The DIY Mod Project:

PART I: Preparing an AR the Turntable for Mods

Supplies needed:

Phillips Screwdriver 4.0mm hex driver 2.0. hex driver Small adjustable wrench Two tablespoons Scissors Clean soft cloths (to protect table finish as you work)

The first nine pictures show the table in its original form. The Linn arm will be removed due to the lack of a cueing lever and a broken arm rest holder. Note the presence of the "Airpax" motor; it is generally more noisy than the later Hurst motors which replaced them.

Not pictured, first remove the table's bottom (if still in place), and the DIN to RCA tonearm cable. After that, use the 4.0MM hex driver to loosen the tonearm stem.

Once the arm is removed, use the 2.0mm hex driver (above)and the small adjustable wrench (below)to remove the original armboard. Save all screws and nuts.

If still in place, remove the transport screw. This may be a phillips screw or a bolt.

Next, prepare to remove the nuts which hold the springs and sub-chassis in place. Place the table on some soft clean cloths as you work on the underside. (The veneer scratches easily.)

There are a total of three spring/stud assemblies that hold the subchassis in place. Remove the nuts one at a time with the adjustable wrench.

On some occasions, the entire spring/stud assembly becomes detached from the metal part of the plinth. The photos show this happened to two out of the three assemblies. Take care removing the final spring assembly as the sub-chassis will be free to fall out.

The one remaining "stud" can be removed in one of two ways. If you are positive the stud won't be used again, tighten a vise wrench over the threads and screw it out. If you want to save the original stud, screw one nut onto the stud, followed by another. In the photos, you can see I used two wing nuts.
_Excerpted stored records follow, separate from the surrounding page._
import Summits.QuantumFields.YangMills.Theses.SqueezedSkewness
import Summits.QuantumFields.YangMills.Theorems.LangevinControlUVOSLegsFromFemtoAndGapStubCollar6
import HarnessLib

/-!
# Route `SqueezedSkewness`, glue `ElectricSeamHGlue` (stmt-QuantumFields-23397) — BY NAME, and the upstream reduction
# `FloorUnitFBL6 → FloorUnitMomentsH`

`SeamFromMoments → FloorUnitMomentsH → ElectricSeamH` (planner ym-idea-6 g11, LINE «seam on the shared boundary law»;
the kernel-checked composition `ElectricSeamH_of` of the crux workfile `Cruxes/NT/Lines/electric_seam_fbl6_birth.lean`,
restated against the route decls so that the item closes by name), together with the line's UPSTREAM REDUCTION
`floorUnitMomentsH_of_floorUnitFBL6 : FloorUnitFBL6 → FloorUnitMomentsH` through the LANDED collar transfer
`DlrCollarTransfer.stub_collar6 : FBL6 → MomentBounds6` (second disjunct of `FloorUnitFBL6`'s calibration hypothesis),
and the corollary `electricSeamH_of_seam_of_floorUnitFBL6 : SeamFromMoments → FloorUnitFBL6 → ElectricSeamH`.

Fleet lead `ym-spine-19353-p1` g19 (lease-less helper mode on stmt-QuantumFields-19353).  HONEST FRAMING: R2a plumbing only —
`FloorUnitFBL6` (the femto boundary law at a floor-calibrated unit, Bałaban class) and `SeamFromMoments`'s content are NOT
proved here (the latter is the landed `ThermalDescentSeamFromMoments.seamFromMoments`); no summit, rung, crux or mass gap
follows.
-/

set_option autoImplicit false

namespace Summit.QuantumFields.YangMills.Theorems.SqueezedSkewnessElectricSeamHGlue

open Summit.QuantumFields.YangMills.Theses.SqueezedSkewness

/-- **`ElectricSeamHGlue`** (item stmt-QuantumFields-23397), BY NAME: `SeamFromMoments → FloorUnitMomentsH → ElectricSeamH`
(feed the `MomentBounds6` produced by `FloorUnitMomentsH` at the slab floor into `SeamFromMoments`). [folklore] -/
theorem electricSeamHGlue_proof :
    Summit.QuantumFields.YangMills.Theses.SqueezedSkewness.ElectricSeamHGlue := by
  intro h1 h2 G _ _ _ _ hG r a ha ha0 St Cfg cc posE P A Ael w E Cov refl B Qrp D Drp v δ₁ δ₂ hδ hsupp hfl η hη
  exact h1 G hG r a ha ha0 (h2 G hG r a ha ha0 v δ₁ δ₂ hδ hsupp hfl) v δ₁ δ₂ hδ hsupp η hη

/-- **Upstream reduction** (the point of the g11 split): `FloorUnitFBL6 → FloorUnitMomentsH`, by the landed collar transfer
`DlrCollarTransfer.stub_collar6 : FBL6 G r a → MomentBounds6 G r a` applied to the boundary law that `FloorUnitFBL6` returns
on the slab-floor disjunct (`Or.inr`) of its calibration hypothesis. [folklore] -/
theorem floorUnitMomentsH_of_floorUnitFBL6 (h : FloorUnitFBL6) : FloorUnitMomentsH := by
  intro G _ _ _ _ hG r a ha ha0 St Cfg cc posE P A w E Cov refl B Qrp v δ₁ δ₂ hδ hsupp hfl
  letI : MeasurableSpace G := borel G
  haveI : BorelSpace G := ⟨rfl⟩
  have hF := h G hG r a ha ha0 (Or.inr ⟨v, δ₁, δ₂, hδ, hsupp, hfl⟩)
  exact Summit.QuantumFields.YangMills.Cruxes.OSLegsFromFemtoAndGap.DlrCollarTransfer.stub_collar6 G r a hF

/-- **`ElectricSeamH` from the shared boundary-law item alone** (given the seam-from-moments transfer):
`SeamFromMoments → FloorUnitFBL6 → ElectricSeamH`. [folklore] -/
theorem electricSeamH_of_seam_of_floorUnitFBL6 (h1 : SeamFromMoments) (h : FloorUnitFBL6) : ElectricSeamH :=
  electricSeamHGlue_proof h1 (floorUnitMomentsH_of_floorUnitFBL6 h)

end Summit.QuantumFields.YangMills.Theorems.SqueezedSkewnessElectricSeamHGlue
import Summits.CriticalPhenomena.PercolationContinuityZ3.Theorems.SahiMasterFamilyPointwiseSharedFaceVanishing

/-!
# Shared-face-vanishing families at EVERY order, from the face-vanishing class (the pipeline for future `F(k)` certificates)

Unit `prim-master-conj` (crux anchor stmt-CriticalPhenomena-4575, helper work), gen 13; companion of `…PointwiseSharedFaceVanishing` (orders `≤ 6`).
The induction on the joint essential support is order-free: its only order-dependent input is the statement "`C_k` and the pointwise zero locus on the
FACE-VANISHING class at the interior point `p`".  This file runs it with that statement as a HYPOTHESIS (`Hfv`) —
`sahiE_ind_nonneg_and_eq_zero_iff_of_shared_of_faceVanishing` — and plugs in the all-orders face-vanishing theorems of `…FaceVanishingAllOrders` /
`…PointwisePrincipalCapSix`: **for every `n`, P4's `PhiNonneg (j+4)` and transferable `F(j+4)`-certificates (`PT`, the hypothesis of
`Pointwise.sahiE_ind_eq_zero_iff_of_principalCap_of_phiTransfer`) for `j ≤ n` give `C_{n+4}` and the pointwise master conjecture at every interior `p` on every
SHARED-face-vanishing `(n+4)`-family** (`sahiE_ind_nonneg_and_eq_zero_iff_of_sharedFaceVanishing_of_phiTransfer`).  At `n ≤ 2` all hypotheses are theorems
(`…PointwiseSharedFaceVanishing`); `F(7)` is the next input.  Axioms standard. [this work]
-/

noncomputable section

open scoped Classical

namespace Summit.CriticalPhenomena.PercolationContinuityZ3.Theorems

open Finset Function
open Literature.Combinatorics.Sahi2008
open Literature.Probability.LatticeModels.Kahn2022 (Affects)
open Literature.Probability.Percolation (DeterminedBy)
open Literature.Probability.Percolation.DecisionTree (ind)
open PrincipalCapBeta

namespace Pointwise

variable {ι : Type} [Fintype ι]

/-- **Shared-face-vanishing from face-vanishing, any order `k = n+2`**: if at the point `p` every face-vanishing `k`-family `V` on `ι` (increasing, determined
by some `S`, all minors at `e ∈ S` zero flags) has `E_k(μ_p;1_V) ≥ 0` and `E_k(μ_p;1_V) = 0 ↔ V ∈ Z_k`, then the same holds for every `k`-family whose minors at
SHARED coordinates are zero flags (induction on the joint essential support, private coordinates removed by `…PointwisePrivate`). [this work] -/
theorem sahiE_ind_nonneg_and_eq_zero_iff_of_shared_of_faceVanishing {n : ℕ} (p : ι → unitInterval)
    (hp : ∀ e, (p e : ℝ) ∈ Set.Ioo (0 : ℝ) 1)
    (Hfv : ∀ (V : Fin (n + 2) → Set (Set ι)) (S : Finset ι), (∀ j, IsUpperSet (V j)) → (∀ j, DeterminedBy (V j) (↑S : Set ι)) →
      (∀ e ∈ S, ∀ b : Bool, SuppZeroFlag (n + 2) (fun j => secAt e b (V j))) →
        0 ≤ sahiE (bernoulliWeight p) (n + 2) (fun j => ind (V j)) ∧
          (sahiE (bernoulliWeight p) (n + 2) (fun j => ind (V j)) = 0 ↔ SuppZeroFlag (n + 2) V)) :
    ∀ (m : ℕ) (U : Fin (n + 2) → Set (Set ι)), (univ.biUnion fun j => esupp (U j)).card = m → (∀ j, IsUpperSet (U j)) →
      (∀ e, (∃ i j, i ≠ j ∧ Affects (U i) e ∧ Affects (U j) e) → ∀ b : Bool, SuppZeroFlag (n + 2) (fun j => secAt e b (U j))) →
        0 ≤ sahiE (bernoulliWeight p) (n + 2) (fun j => ind (U j)) ∧
          (sahiE (bernoulliWeight p) (n + 2) (fun j => ind (U j)) = 0 ↔ SuppZeroFlag (n + 2) U) := by
  intro m
  induction m using Nat.strong_induction_on with
  | _ m ih =>
  intro U hm hU hsh
  by_cases hpriv : ∃ e ∈ (univ.biUnion fun j => esupp (U j)), ∃ i, ∀ j, j ≠ i → ¬ Affects (U j) e
  · obtain ⟨e, heT, i, hpi⟩ := hpriv
    have key : ∀ b : Bool,
        0 ≤ sahiE (bernoulliWeight p) (n + 2) (fun j => ind (update U i (secAt e b (U i)) j)) ∧
          (sahiE (bernoulliWeight p) (n + 2) (fun j => ind (update U i (secAt e b (U i)) j)) = 0 ↔
            SuppZeroFlag (n + 2) (update U i (secAt e b (U i)))) := by
      intro b
      refine ih _ ?_ (update U i (secAt e b (U i))) rfl (isUpperSet_update_secAt hU i e b) ?_
      · have hsub : (univ.biUnion fun j => esupp (update U i (secAt e b (U i)) j)) ⊆
            (univ.biUnion fun j => esupp (U j)).erase e := by
          intro f hf
          obtain ⟨j, -, hj⟩ := mem_biUnion.1 hf
          refine mem_erase.2 ⟨?_, mem_biUnion.2 ⟨j, mem_univ _, esupp_update_secAt_subset U hU i e b j hj⟩⟩
          rintro rfl
          exact not_mem_esupp_update_secAt U i f hpi b j hj
        rw [← hm]
        exact lt_of_le_of_lt (card_le_card hsub) (card_erase_lt_of_mem heT)
      · rintro f ⟨i', j', hij, hi', hj'⟩ b'
        have hfe : f ≠ e := by
          rintro rfl
          exact not_mem_esupp_update_secAt U i f hpi b i' (mem_esupp.2 hi')
        have hshU : ∃ i j, i ≠ j ∧ Affects (U i) f ∧ Affects (U j) f :=
          ⟨i', j', hij, mem_esupp.1 (esupp_update_secAt_subset U hU i e b i' (mem_esupp.2 hi')),
            mem_esupp.1 (esupp_update_secAt_subset U hU i e b j' (mem_esupp.2 hj'))⟩
        rw [secAt_update_secAt_eq U i hfe b b']
        refine suppZeroFlag_update_secAt_of_private (fun j => secAt f b' (U j)) (fun j => isUpperSet_secAt f b' (hU j)) i e
          (fun j hj hje => hpi j hj ?_) b (hsh f hshU b')
        exact mem_esupp.1 (mem_of_mem_erase (esupp_secAt_subset (hU j) f b' (mem_esupp.2 hje)))
    obtain ⟨h0, hz0⟩ := key false
    obtain ⟨h1, hz1⟩ := key true
    exact ⟨sahiE_ind_nonneg_of_private_sections p U hU i e hpi h0 h1,
      sahiE_ind_eq_zero_iff_of_private_sections p hp U hU i e hpi h0 h1 hz0.1 hz1.1⟩
  · push Not at hpriv
    set T : Finset ι := univ.biUnion fun j => esupp (U j) with hT
    have hUS : ∀ j, DeterminedBy (U j) (↑T : Set ι) := fun j =>
      (determinedBy_esupp (hU j)).mono (coe_subset.2 (subset_biUnion_of_mem (fun j => esupp (U j)) (mem_univ j)))
    have hall : ∀ e ∈ T, ∀ b : Bool, SuppZeroFlag (n + 2) (fun j => secAt e b (U j)) := by
      intro e he b
      obtain ⟨j₀, -, hj₀⟩ := mem_biUnion.1 he
      obtain ⟨j₁, hj₁, hj₁e⟩ := hpriv e he j₀
      exact hsh e ⟨j₁, j₀, hj₁, hj₁e, mem_esupp.1 hj₀⟩ b
    exact Hfv U T hU hUS hall

/-- **The pipeline, every order `n+4`**: P4's `PhiNonneg (j+4)` and transferable `F(j+4)`-certificates for `j ≤ n` ⟹ `C_{n+4}` and the pointwise master
conjecture (interior `p`) on every SHARED-face-vanishing `(n+4)`-family. [this work] -/
theorem sahiE_ind_nonneg_and_eq_zero_iff_of_sharedFaceVanishing_of_phiTransfer (n : ℕ)
    (hΦ : ∀ j, j ≤ n → PhiNonneg (j + 4))
    (PT : ∀ j, j ≤ n → ∀ β β' : Finset (Fin (j + 3 + 1)) → ℝ, β univ = 1 → β' univ = 1 →
        (∀ B, 0 ≤ β B ∧ 0 ≤ β' B ∧ (β B = 0 → β' B = 0)) →
        (∀ B, 0 ≤ 1 - β B ∧ 0 ≤ 1 - β' B ∧ (1 - β B = 0 → 1 - β' B = 0)) →
        (∀ S A B : Finset (Fin (j + 3 + 1)), A ∪ B = S →
          0 ≤ β S - β A * β B ∧ 0 ≤ β' S - β' A * β' B ∧ (β S - β A * β B = 0 → β' S - β' A * β' B = 0)) →
        phiSet (j + 3 + 1) β = 0 → phiSet (j + 3 + 1) β' = 0)
    (p : ι → unitInterval) (hp : ∀ e, (p e : ℝ) ∈ Set.Ioo (0 : ℝ) 1) (U : Fin (n + 4) → Set (Set ι)) (hU : ∀ j, IsUpperSet (U j))
    (hsh : ∀ e, (∃ i j, i ≠ j ∧ Affects (U i) e ∧ Affects (U j) e) → ∀ b : Bool, SuppZeroFlag (n + 4) (fun j => secAt e b (U j))) :
    0 ≤ sahiE (bernoulliWeight p) (n + 4) (fun j => ind (U j)) ∧
      (sahiE (bernoulliWeight p) (n + 4) (fun j => ind (U j)) = 0 ↔ SuppZeroFlag (n + 4) U) :=
  sahiE_ind_nonneg_and_eq_zero_iff_of_shared_of_faceVanishing (n := n + 2) p hp
    (fun V S hV hVS hall => ⟨sahiE_ind_nonneg_of_faceVanishing_of_phiNonneg n hΦ ι p V S hV hVS hall,
      sahiE_ind_eq_zero_iff_of_faceVanishing_of_phiTransfer n PT p hp V S hV hVS hall⟩) _ U rfl hU hsh

/-- The orders `≤ 6` recovered through the pipeline's first stage (sanity check of the statement; the tree's `…PointwiseSharedFaceVanishing` is the
direct proof). [this work] -/
theorem sahiE_ind_nonneg_and_eq_zero_iff_of_sharedFaceVanishing_via (n : ℕ) (hn : n + 2 ≤ 6) (p : ι → unitInterval)
    (hp : ∀ e, (p e : ℝ) ∈ Set.Ioo (0 : ℝ) 1) (U : Fin (n + 2) → Set (Set ι)) (hU : ∀ j, IsUpperSet (U j))
    (hsh : ∀ e, (∃ i j, i ≠ j ∧ Affects (U i) e ∧ Affects (U j) e) → ∀ b : Bool, SuppZeroFlag (n + 2) (fun j => secAt e b (U j))) :
    0 ≤ sahiE (bernoulliWeight p) (n + 2) (fun j => ind (U j)) ∧
      (sahiE (bernoulliWeight p) (n + 2) (fun j => ind (U j)) = 0 ↔ SuppZeroFlag (n + 2) U) :=
  sahiE_ind_nonneg_and_eq_zero_iff_of_shared_of_faceVanishing p hp
    (fun V S hV hVS hall => ⟨sahiE_ind_nonneg_of_faceVanishing_of_le_six hn p V S hV hVS hall,
      sahiE_ind_eq_zero_iff_of_faceVanishing_of_le_six hn p hp V S hV hVS hall⟩) _ U rfl hU hsh

end Pointwise

end Summit.CriticalPhenomena.PercolationContinuityZ3.Theorems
As you turn the "inner nut" with your adjustable wrench, the "outer" nut will hold it in place, and allow you to safely turn the stud out.

This is a good point to remove the motor pulley for safe keeping. Use the table spoons, one under each side. Place something beneath each spoon to protect the metal surface. Exert steady pressure downward until the pulley is freed.

Because this unit featured the inferior Airpax motor, I decided to remove it too. I used the scissors to cut the wires half the distance to the connector. Then I used a small phillips to remove the two screws that hold the motor to the metal plate. (Save those screws, they're hard to replace.)

Due to some circular scratching on the metal plate, I decide to remove it in order to sand smooth, prime, and re-finish in satin black. This step can be skipped if the plate is in usable condition. The screws are phillips head.

Note the discoloration of the wood beneath the plate. Sometimes a lemon oil treatment will even out the color, sometimes not. In any case, it is not noticeable once the metal plate is replaced.

Leftover parts.

Before the project continues, I will prepare and repaint the metal plate.